Dataset records
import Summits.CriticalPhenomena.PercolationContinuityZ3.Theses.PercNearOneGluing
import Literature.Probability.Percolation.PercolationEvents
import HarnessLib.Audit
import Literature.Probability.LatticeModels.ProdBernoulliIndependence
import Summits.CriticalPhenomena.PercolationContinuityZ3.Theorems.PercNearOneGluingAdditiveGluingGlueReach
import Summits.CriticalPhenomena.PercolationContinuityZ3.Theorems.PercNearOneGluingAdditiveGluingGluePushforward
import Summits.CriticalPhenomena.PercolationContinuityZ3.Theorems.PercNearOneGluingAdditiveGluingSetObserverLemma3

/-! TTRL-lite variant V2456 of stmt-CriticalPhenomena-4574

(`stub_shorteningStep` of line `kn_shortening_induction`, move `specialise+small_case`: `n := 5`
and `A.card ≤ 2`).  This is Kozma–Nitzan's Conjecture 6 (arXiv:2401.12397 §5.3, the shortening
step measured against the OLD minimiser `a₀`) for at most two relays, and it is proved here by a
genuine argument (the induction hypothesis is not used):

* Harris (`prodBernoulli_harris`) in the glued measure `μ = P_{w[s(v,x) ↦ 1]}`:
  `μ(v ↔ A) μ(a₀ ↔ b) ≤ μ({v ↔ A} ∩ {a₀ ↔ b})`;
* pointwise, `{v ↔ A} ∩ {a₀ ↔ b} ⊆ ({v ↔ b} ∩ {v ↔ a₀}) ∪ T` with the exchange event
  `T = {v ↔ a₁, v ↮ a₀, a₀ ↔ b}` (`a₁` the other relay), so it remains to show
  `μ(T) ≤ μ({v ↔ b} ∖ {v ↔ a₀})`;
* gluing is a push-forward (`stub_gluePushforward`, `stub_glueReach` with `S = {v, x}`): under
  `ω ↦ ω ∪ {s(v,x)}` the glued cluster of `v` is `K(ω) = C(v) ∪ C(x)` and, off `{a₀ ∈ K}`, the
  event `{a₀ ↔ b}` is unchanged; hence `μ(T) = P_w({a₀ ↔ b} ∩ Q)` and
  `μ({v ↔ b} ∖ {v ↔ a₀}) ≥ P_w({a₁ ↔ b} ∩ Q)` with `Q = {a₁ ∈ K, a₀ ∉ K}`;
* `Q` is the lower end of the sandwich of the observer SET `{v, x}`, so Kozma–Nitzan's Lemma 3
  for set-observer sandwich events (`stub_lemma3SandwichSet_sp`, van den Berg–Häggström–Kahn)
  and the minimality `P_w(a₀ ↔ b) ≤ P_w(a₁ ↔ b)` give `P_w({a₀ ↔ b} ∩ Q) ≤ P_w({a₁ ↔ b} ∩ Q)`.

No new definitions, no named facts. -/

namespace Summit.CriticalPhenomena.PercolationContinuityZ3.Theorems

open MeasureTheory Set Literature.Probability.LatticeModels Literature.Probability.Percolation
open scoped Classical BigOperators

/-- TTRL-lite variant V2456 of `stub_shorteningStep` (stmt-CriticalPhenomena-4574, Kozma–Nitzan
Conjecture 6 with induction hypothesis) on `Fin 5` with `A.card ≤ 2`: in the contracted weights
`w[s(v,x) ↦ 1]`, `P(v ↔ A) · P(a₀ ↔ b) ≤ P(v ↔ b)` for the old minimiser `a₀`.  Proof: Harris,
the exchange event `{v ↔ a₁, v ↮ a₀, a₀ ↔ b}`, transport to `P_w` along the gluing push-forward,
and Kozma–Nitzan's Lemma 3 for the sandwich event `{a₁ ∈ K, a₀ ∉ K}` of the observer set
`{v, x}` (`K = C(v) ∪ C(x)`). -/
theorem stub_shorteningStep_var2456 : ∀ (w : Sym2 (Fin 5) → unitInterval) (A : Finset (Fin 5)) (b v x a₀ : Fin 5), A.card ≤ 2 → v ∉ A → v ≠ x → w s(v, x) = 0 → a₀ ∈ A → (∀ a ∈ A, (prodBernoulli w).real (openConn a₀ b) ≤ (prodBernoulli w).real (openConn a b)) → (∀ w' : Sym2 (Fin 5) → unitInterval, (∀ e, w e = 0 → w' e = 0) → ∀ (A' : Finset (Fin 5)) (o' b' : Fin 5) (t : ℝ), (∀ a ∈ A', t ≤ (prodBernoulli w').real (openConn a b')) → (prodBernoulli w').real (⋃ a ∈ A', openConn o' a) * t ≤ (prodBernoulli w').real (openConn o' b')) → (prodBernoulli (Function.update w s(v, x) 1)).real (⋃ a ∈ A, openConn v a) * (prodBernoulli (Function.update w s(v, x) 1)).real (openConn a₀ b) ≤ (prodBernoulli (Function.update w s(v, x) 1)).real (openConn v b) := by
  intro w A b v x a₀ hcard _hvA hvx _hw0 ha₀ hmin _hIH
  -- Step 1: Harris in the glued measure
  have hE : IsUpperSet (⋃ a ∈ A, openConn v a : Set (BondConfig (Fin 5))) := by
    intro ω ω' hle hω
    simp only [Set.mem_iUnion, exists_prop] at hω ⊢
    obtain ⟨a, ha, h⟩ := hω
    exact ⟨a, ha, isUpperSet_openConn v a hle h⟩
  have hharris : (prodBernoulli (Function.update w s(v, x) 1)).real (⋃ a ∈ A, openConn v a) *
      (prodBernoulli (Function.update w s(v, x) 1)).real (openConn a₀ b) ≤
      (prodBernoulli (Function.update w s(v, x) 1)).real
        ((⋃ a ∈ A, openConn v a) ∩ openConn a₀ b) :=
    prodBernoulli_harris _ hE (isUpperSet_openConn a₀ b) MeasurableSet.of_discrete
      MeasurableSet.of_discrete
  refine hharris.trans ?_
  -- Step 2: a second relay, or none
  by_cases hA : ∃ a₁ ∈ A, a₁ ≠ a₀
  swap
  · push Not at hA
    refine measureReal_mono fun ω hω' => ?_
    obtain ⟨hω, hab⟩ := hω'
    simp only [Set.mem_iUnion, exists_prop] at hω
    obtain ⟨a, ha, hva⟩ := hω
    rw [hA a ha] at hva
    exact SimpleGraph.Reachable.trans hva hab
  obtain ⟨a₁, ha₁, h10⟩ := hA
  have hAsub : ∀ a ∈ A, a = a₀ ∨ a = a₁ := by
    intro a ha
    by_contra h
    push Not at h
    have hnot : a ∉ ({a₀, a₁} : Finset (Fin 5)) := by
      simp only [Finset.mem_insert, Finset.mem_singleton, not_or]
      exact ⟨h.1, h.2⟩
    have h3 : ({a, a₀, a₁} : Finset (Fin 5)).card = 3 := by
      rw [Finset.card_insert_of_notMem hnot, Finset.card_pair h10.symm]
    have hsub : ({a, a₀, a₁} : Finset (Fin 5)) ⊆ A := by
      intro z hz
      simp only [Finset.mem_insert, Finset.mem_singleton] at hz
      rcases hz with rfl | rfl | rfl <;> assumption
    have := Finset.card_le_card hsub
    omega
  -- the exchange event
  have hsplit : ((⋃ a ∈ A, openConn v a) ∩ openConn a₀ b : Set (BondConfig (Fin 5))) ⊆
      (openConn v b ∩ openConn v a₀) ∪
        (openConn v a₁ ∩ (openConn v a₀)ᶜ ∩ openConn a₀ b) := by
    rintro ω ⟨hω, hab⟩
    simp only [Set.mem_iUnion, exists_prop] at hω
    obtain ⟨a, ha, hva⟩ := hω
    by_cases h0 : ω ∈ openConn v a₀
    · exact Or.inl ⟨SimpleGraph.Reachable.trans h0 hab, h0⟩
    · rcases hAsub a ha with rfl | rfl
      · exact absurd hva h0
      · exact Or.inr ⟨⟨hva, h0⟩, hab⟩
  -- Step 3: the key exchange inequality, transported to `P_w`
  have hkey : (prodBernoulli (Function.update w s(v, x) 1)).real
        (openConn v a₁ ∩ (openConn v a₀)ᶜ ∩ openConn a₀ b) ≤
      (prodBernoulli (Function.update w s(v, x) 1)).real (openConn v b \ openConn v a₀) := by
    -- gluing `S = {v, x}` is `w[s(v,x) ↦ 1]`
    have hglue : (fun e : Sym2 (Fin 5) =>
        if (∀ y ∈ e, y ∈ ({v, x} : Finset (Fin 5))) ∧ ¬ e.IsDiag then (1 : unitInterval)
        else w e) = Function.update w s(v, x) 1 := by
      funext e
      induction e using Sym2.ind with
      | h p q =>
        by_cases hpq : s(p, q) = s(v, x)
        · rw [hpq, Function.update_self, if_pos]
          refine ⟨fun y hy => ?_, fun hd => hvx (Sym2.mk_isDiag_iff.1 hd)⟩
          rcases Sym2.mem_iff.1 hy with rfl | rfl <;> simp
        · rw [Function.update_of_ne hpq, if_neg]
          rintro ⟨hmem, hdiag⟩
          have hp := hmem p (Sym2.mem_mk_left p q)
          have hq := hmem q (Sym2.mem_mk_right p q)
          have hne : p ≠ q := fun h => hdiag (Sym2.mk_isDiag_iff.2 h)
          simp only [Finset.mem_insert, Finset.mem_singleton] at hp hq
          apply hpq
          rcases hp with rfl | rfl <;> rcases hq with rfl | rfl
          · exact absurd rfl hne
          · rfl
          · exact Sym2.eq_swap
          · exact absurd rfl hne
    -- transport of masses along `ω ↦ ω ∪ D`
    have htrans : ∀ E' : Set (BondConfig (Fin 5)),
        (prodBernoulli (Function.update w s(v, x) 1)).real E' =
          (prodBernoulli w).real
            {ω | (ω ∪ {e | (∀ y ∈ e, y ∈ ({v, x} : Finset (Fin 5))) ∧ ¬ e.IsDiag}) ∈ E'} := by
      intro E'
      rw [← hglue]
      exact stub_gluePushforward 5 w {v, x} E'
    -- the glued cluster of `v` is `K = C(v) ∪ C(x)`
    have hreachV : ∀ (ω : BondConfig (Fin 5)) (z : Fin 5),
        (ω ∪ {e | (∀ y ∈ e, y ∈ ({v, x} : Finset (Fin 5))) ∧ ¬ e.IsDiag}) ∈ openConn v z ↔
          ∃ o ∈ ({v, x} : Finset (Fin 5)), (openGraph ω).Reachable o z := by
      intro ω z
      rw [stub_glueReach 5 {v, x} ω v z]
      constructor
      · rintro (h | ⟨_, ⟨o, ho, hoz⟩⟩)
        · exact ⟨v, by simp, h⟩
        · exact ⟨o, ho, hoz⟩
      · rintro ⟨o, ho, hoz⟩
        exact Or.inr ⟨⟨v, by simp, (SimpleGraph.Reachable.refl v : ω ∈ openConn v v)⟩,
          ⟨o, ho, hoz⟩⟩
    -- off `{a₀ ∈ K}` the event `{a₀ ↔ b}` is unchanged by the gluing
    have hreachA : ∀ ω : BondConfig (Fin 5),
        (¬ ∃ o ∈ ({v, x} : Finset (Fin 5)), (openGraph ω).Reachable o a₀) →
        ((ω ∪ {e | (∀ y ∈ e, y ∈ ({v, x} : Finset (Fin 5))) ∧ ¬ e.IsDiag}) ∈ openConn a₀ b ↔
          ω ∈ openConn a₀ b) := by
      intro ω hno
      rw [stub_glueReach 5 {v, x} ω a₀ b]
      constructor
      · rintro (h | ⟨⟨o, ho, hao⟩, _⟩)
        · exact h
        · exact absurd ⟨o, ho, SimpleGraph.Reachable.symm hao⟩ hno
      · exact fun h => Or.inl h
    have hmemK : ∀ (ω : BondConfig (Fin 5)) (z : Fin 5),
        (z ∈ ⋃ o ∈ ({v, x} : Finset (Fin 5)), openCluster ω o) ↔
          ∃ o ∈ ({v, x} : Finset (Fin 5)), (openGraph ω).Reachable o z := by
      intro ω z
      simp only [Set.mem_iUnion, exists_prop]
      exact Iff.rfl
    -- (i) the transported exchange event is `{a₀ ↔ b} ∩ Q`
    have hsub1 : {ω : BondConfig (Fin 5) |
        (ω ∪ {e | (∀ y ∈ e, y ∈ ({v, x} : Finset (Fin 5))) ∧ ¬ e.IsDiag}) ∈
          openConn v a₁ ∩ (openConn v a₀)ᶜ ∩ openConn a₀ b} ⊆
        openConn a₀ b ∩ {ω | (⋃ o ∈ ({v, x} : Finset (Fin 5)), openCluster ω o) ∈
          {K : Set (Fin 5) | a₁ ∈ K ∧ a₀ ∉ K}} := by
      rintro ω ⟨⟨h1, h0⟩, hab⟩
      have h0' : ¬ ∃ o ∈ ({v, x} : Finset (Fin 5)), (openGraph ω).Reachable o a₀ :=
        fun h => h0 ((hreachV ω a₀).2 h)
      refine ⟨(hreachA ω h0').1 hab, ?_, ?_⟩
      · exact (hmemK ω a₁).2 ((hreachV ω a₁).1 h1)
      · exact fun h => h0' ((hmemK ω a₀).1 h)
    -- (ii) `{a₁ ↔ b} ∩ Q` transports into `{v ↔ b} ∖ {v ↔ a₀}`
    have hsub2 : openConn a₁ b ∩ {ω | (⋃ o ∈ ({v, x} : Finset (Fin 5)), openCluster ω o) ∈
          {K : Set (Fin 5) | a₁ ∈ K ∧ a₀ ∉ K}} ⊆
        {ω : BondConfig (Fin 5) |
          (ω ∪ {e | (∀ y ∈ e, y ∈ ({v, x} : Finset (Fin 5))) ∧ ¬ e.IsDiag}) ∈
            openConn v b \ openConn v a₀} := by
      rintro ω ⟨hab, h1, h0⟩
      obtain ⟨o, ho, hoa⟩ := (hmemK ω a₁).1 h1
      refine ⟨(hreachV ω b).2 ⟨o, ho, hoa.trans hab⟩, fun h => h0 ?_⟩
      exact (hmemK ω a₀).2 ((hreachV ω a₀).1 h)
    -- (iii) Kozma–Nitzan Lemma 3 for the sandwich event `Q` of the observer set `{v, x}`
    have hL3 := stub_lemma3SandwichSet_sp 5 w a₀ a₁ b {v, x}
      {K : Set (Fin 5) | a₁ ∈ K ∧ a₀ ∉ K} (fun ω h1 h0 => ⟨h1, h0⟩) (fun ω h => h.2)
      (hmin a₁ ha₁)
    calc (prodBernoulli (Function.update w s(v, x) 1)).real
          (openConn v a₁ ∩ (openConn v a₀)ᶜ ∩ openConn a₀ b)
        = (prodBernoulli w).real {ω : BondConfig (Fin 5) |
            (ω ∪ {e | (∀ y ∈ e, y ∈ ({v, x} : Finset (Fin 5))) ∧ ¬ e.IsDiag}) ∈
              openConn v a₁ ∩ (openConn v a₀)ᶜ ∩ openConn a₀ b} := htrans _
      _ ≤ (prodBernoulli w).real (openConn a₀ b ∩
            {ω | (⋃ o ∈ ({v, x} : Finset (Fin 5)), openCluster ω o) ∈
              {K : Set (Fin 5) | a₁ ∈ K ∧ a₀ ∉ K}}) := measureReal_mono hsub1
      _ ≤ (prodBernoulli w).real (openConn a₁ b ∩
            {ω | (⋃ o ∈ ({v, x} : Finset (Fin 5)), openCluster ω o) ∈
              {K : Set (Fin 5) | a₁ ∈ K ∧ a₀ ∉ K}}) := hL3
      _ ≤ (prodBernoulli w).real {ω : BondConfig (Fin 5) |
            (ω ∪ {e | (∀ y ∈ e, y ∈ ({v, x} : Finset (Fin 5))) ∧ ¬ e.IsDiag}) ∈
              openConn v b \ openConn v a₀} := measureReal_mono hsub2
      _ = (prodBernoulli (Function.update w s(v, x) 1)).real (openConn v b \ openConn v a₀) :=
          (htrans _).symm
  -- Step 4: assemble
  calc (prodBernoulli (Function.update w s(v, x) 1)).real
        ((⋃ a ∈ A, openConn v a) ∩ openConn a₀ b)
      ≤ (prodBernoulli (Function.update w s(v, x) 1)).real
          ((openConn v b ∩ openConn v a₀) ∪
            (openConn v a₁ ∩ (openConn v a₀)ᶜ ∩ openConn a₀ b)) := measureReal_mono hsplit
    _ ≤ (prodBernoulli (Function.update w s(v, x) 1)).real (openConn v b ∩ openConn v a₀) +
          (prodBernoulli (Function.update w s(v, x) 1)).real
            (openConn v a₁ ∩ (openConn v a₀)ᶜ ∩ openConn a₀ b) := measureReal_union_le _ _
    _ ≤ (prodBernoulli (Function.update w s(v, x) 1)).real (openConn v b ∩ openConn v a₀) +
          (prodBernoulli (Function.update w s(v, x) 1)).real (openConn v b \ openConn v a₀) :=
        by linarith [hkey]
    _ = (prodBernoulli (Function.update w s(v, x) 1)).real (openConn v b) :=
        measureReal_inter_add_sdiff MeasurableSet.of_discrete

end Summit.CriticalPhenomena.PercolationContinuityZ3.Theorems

- Aim of the task
Going back over the entries above, copy word for word every line from the one that has "(prodBernoulli (Function.update w s(v, x) 1)).real E'" on through the one that has "rw [← hglue]".

- Result for this task
        (prodBernoulli (Function.update w s(v, x) 1)).real E' =
          (prodBernoulli w).real
            {ω | (ω ∪ {e | (∀ y ∈ e, y ∈ ({v, x} : Finset (Fin 5))) ∧ ¬ e.IsDiag}) ∈ E'} := by
      intro E'
      rw [← hglue]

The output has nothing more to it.